Now suppose that $\omega\in A_{j}$ iff $j\in\left\{ j_{1},\dots,j_{m}\right\} $ where $\left\{ j_{1},\dots,j_{m}\right\} \subseteq\left\{ 1,\dots,n\right\} $ has cardinality $m>0$.

Then substituting $\omega$ as argument gives $1$ on LHS and also on RHS:

$$\sum_{k=1}^{m}\left(-1\right)^{k-1}\binom{m}{k}=1-\sum_{k=0}^{m}\binom{m}{k}\left(-1\right)^{k}1^{m-k}=1-\left(\left(-1\right)+1\right)^{m}=1-0=1$$

This proves $(1)$ and taking expectations on both sides we find consequently: $$P\left(\bigcup_{i=1}^{n}A_{i}\right)=\sum_{k=1}^{n}\sum_{1\leq i_{1}<\cdots<i_{k}\leq n}\left(-1\right)^{k-1}P(A_{i_{1}}\cap\cdots\cap A_{i_{k}})\tag2$$

So this gives a direct proof without using induction but does not really help you if you insist on the use of induction.

Induction can be applied and your setup is okay, but if that is not necessary then I would certainly choose for this approach.


addendum

First note that for the sake of consistency I replaced every $x$ above by $\omega$.

" I don't know how $x$ can be an argument..."

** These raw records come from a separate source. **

/-
Soloist `solo-ValiantsHypothesis-informed`, session 18 — the double count behind the spread bound.
-/
import Mathlib

/-!
# The spread count: aligned incidences under one-edge-per-direction

This is the finite-combinatorial core (step 1) of the SPREAD BOUND of the soloist note
`paper/quadspan.md` §7.11 (Theorem 7.54): for a one-edge-per-direction label pattern of a
constant-normal rank-3 family over `ℂ[[z]]`, at a fixed depth the classes of the digit trie met by
one column are ALIGNED (they lie in one fibre of the column's direction), and at most `X c` columns
of any one direction meet the class `c` (property (U), `X c` = number of rows of the class).  The
only combinatorial consequence used before complex Szemerédi–Trotter enters is the following double
count, proved here for arbitrary finite data:

* classes `N`, columns `J` with directions `τ : J → D`, incidences `H ⊆ N × J`,
  fibres `Q d c ⊆ N`, masses `X : N → ℕ`;
* `soloSpreadPi H j`  = number of classes met by column `j` (its spread),
  `soloSpreadH H c`   = number of columns meeting class `c`,
  `soloSpreadR Q p c` = number of directions whose fibre at `c` has at least `p` classes;
* `soloInformed_spreadCount` : under ALIGNMENT and (U), for every threshold `p` the incidences
  `(c, j) ∈ H` with `soloSpreadPi H j ≥ p` number at most `∑ c, min (soloSpreadH H c) (X c * soloSpreadR Q p c)`.

(In the note this is applied with `p = Π / 2b'`, after which the rich directions are counted by
incidences with rich lines of a generic planar projection.)
-/

namespace Summit.ValiantsHypothesis.ValiantsHypothesis.Theorems

open Finset

/-- The spread of column `j`: the number of classes it meets. -/
def soloSpreadPi {N J : Type*} [DecidableEq J] (H : Finset (N × J)) (j : J) : ℕ :=
  (H.filter (fun q => q.2 = j)).card

/-- The number of columns meeting the class `c`. -/
def soloSpreadH {N J : Type*} [DecidableEq N] (H : Finset (N × J)) (c : N) : ℕ :=
  (H.filter (fun q => q.1 = c)).card

/-- The number of `p`-rich directions at the class `c`: directions `d` whose fibre `Q d c` has at
least `p` members. -/
def soloSpreadR {N D : Type*} [Fintype D] (Q : D → N → Finset N) (p : ℕ) (c : N) : ℕ :=
  (Finset.univ.filter (fun d => p ≤ (Q d c).card)).card

/-- The spread count.  ALIGNMENT (`halign`): two incidences of the same column have their classes in
one fibre of the column's direction.  (U) (`hU`): at most `X c` columns of direction `d` meet the class
`c`.  Then the incidences whose column has spread `≥ p` number at most
`∑ c, min (soloSpreadH H c) (X c * soloSpreadR Q p c)`. -/
theorem soloInformed_spreadCount {N J D : Type*} [Fintype N] [DecidableEq N] [DecidableEq J]
    [Fintype D] [DecidableEq D]
    (H : Finset (N × J)) (τ : J → D) (Q : D → N → Finset N) (X : N → ℕ)
    (halign : ∀ q ∈ H, ∀ q' ∈ H, q.2 = q'.2 → q'.1 ∈ Q (τ q.2) q.1)
    (hU : ∀ c d, (H.filter (fun q => q.1 = c ∧ τ q.2 = d)).card ≤ X c) (p : ℕ) :
    (H.filter (fun q => p ≤ soloSpreadPi H q.2)).card
      ≤ ∑ c, min (soloSpreadH H c) (X c * soloSpreadR Q p c) := by
  classical
  -- (1) the spread of a column is at most the size of the fibre it lies in
  have hpi : ∀ q ∈ H, soloSpreadPi H q.2 ≤ (Q (τ q.2) q.1).card := by
    intro q hq
    unfold soloSpreadPi
    refine Finset.card_le_card_of_injOn Prod.fst ?_ ?_
    · intro q' hq'
      have hq'' : q' ∈ H ∧ q'.2 = q.2 := by simpa using hq'
      have hgoal : q'.1 ∈ Q (τ q.2) q.1 := halign q hq q' hq''.1 hq''.2.symm
      simpa using hgoal
    · intro a ha b hb hab
      have ha' := (Finset.mem_filter.mp (Finset.mem_coe.mp ha)).2
      have hb' := (Finset.mem_filter.mp (Finset.mem_coe.mp hb)).2
      exact Prod.ext hab (ha'.trans hb'.symm)
  -- (2) the rich incidences sit inside the incidences with a rich fibre
  set S := H.filter (fun q => p ≤ soloSpreadPi H q.2) with hS
  set S' := H.filter (fun q => p ≤ (Q (τ q.2) q.1).card) with hS'
  have hSsub : S ⊆ S' := by
    intro q hq
    rw [hS, Finset.mem_filter] at hq
    rw [hS', Finset.mem_filter]
    exact ⟨hq.1, hq.2.trans (hpi q hq.1)⟩
  -- (3) count fibrewise over the classes
  have hfib : S'.card = ∑ c, (S'.filter (fun q => q.1 = c)).card :=
    Finset.card_eq_sum_card_fiberwise (fun q _ => Finset.mem_univ q.1)
  have hbound : ∀ c, (S'.filter (fun q => q.1 = c)).card
      ≤ min (soloSpreadH H c) (X c * soloSpreadR Q p c) := by
    intro c
    apply le_min
    · -- at most the number of columns meeting `c`
      unfold soloSpreadH
      apply Finset.card_le_card
      intro q hq
      rw [Finset.mem_filter] at hq ⊢
      rw [hS', Finset.mem_filter] at hq
      exact ⟨hq.1.1, hq.2⟩
    · -- at most `X c` per rich direction, by (U)
      set T := S'.filter (fun q => q.1 = c) with hT
      set R := Finset.univ.filter (fun d => p ≤ (Q d c).card) with hR
      have hmap : ∀ q ∈ T, τ q.2 ∈ R := by
        intro q hq
        rw [hT, Finset.mem_filter, hS', Finset.mem_filter] at hq
        rw [hR, Finset.mem_filter]
        refine ⟨Finset.mem_univ _, ?_⟩
        have h1 := hq.1.2
        rw [hq.2] at h1
        exact h1
      have hTfib : T.card = ∑ d ∈ R, (T.filter (fun q => τ q.2 = d)).card :=
        Finset.card_eq_sum_card_fiberwise hmap
      have hle : ∀ d ∈ R, (T.filter (fun q => τ q.2 = d)).card ≤ X c := by
        intro d _
        refine le_trans (Finset.card_le_card ?_) (hU c d)
        intro q hq
        rw [Finset.mem_filter] at hq ⊢
        rw [hT, Finset.mem_filter, hS', Finset.mem_filter] at hq
        exact ⟨hq.1.1.1, hq.1.2, hq.2⟩
      have hRcard : R.card = soloSpreadR Q p c := by
        rw [hR]; rfl
      calc T.card = ∑ d ∈ R, (T.filter (fun q => τ q.2 = d)).card := hTfib
        _ ≤ ∑ d ∈ R, X c := Finset.sum_le_sum hle
        _ = R.card * X c := by rw [Finset.sum_const, smul_eq_mul]
        _ = X c * soloSpreadR Q p c := by rw [hRcard, Nat.mul_comm]
  calc S.card ≤ S'.card := Finset.card_le_card hSsub
    _ = ∑ c, (S'.filter (fun q => q.1 = c)).card := hfib
    _ ≤ ∑ c, min (soloSpreadH H c) (X c * soloSpreadR Q p c) :=
        Finset.sum_le_sum (fun c _ => hbound c)

/-- Markov form used in the note: the columns of spread `< p` carry fewer than `p` incidences each, so
if there are at most `b` columns with an incidence then the incidences with a `p`-poor column number
at most `b * p`... stated here in the exact form `#H ≤ #(rich part) + p * #(columns present)`. -/
theorem soloInformed_spreadMarkov {N J : Type*} [DecidableEq N] [DecidableEq J]
    (H : Finset (N × J)) (p : ℕ) :
    H.card ≤ (H.filter (fun q => p ≤ soloSpreadPi H q.2)).card + p * (H.image Prod.snd).card := by
  classical
  -- split H into rich and poor incidences
  have hsplit : H.card = (H.filter (fun q => p ≤ soloSpreadPi H q.2)).card
      + (H.filter (fun q => ¬ p ≤ soloSpreadPi H q.2)).card := by
    rw [Finset.card_filter_add_card_filter_not]
  rw [hsplit]
  apply Nat.add_le_add_left
  -- the poor part, fibrewise over the columns present
  set P := H.filter (fun q => ¬ p ≤ soloSpreadPi H q.2) with hP
  have hmap : ∀ q ∈ P, q.2 ∈ H.image Prod.snd := by
    intro q hq
    rw [hP, Finset.mem_filter] at hq
    exact Finset.mem_image_of_mem Prod.snd hq.1
  have hfib : P.card = ∑ j ∈ H.image Prod.snd, (P.filter (fun q => q.2 = j)).card :=
    Finset.card_eq_sum_card_fiberwise hmap
  have hle : ∀ j ∈ H.image Prod.snd, (P.filter (fun q => q.2 = j)).card ≤ p := by
    intro j _
    by_cases hj : p ≤ soloSpreadPi H j
    · -- then no poor incidence has column j
      have : P.filter (fun q => q.2 = j) = ∅ := by
        rw [Finset.filter_eq_empty_iff]
        intro q hq hqj
        rw [hP, Finset.mem_filter] at hq
        apply hq.2
        rw [hqj]
        exact hj
      rw [this, Finset.card_empty]
      exact Nat.zero_le _
    · -- all of column j's incidences: fewer than p
      push Not at hj
      refine le_trans (Finset.card_le_card ?_) hj.le
      intro q hq
      rw [Finset.mem_filter] at hq
      rw [hP, Finset.mem_filter] at hq
      rw [Finset.mem_filter]
      exact ⟨hq.1.1, hq.2⟩
  calc P.card = ∑ j ∈ H.image Prod.snd, (P.filter (fun q => q.2 = j)).card := hfib
    _ ≤ ∑ j ∈ H.image Prod.snd, p := Finset.sum_le_sum hle
    _ = p * (H.image Prod.snd).card := by rw [Finset.sum_const, smul_eq_mul, Nat.mul_comm]

end Summit.ValiantsHypothesis.ValiantsHypothesis.Theorems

So this question translates to:

" I don't know how $\omega$ can be an argument..."

As you said in your comment $A_1,A_2,\dots$ are events. That means that - if you work on probability space $(\Omega,\mathcal A,P)$ - they are elements of $\mathcal A$ where $\sigma$-algebra $\mathcal A$ is a subcollection of the power set $\wp(\Omega)$. So actually the $A_i$ are subsets of $\Omega$ in this context.

If $B\subseteq\Omega$ then $\mathbf1_B:\Omega\to\mathbb R$ is the function prescribed by $\omega\mapsto1$ if $\omega\in B$ and $\omega\mapsto0$ otherwise.

So elements of $\Omega$ serve as arguments for functions like $\mathbf1_B$ where $B\subseteq\Omega$.


" I don't get why the binomial coefficient appears..."

Starting with a fixed $\omega\in A_{j_1}\cap\cdots\cap A_{j_m}$ where $1\leq j_1<\cdots<j_m\leq n$ together with $i\in\{1,\dots,n\}-\{j_1,\dots,j_m\}\implies \omega\notin A_i$ for a fixed $k$ take a look at the summation:$$\sum_{1\leq i_{1}<\cdots<i_{k}\leq n}\mathbf{1}_{A_{i_{1}}\cap\cdots\cap A_{i_{k}}}(\omega)$$

Every term equals $1$ or $0$ so the summation equals the number of terms that equal $1$.

Now note that the term $\mathbf{1}_{A_{i_{1}}\cap\cdots\cap A_{i_{k}}}(\omega)$ equals $1$ if and only if $\{i_1,\dots,i_k\}\subseteq\{j_1,\dots,j_m\}$.

So selections of $k$ elements in $\{j_1,\dots,j_m\}$ correspond with terms that equal $1$ and there are exactly $\binom{m}{k}$ of such selections.


" Also we did not introduce the concept of expectation yet.."

I am not going to give a college in order to introduce expectation, but I trust that within a short while you will be made familiar to that.

Actually for this only two things are important and are not too broad to mention:

  • If $B\in\mathcal A$ then the expectation of $\mathbf1_B$ exists with $\mathbb E\mathbf1_B=P(B)$
  • Linearity of expectation is applied on the RHS.

I hope things are more clear now.

Often the principle of inclusion/exclusion is taught without mentioning the underlying $(1)$. That is really a pity, and this is an effort to save you (and hopefully also others) from that.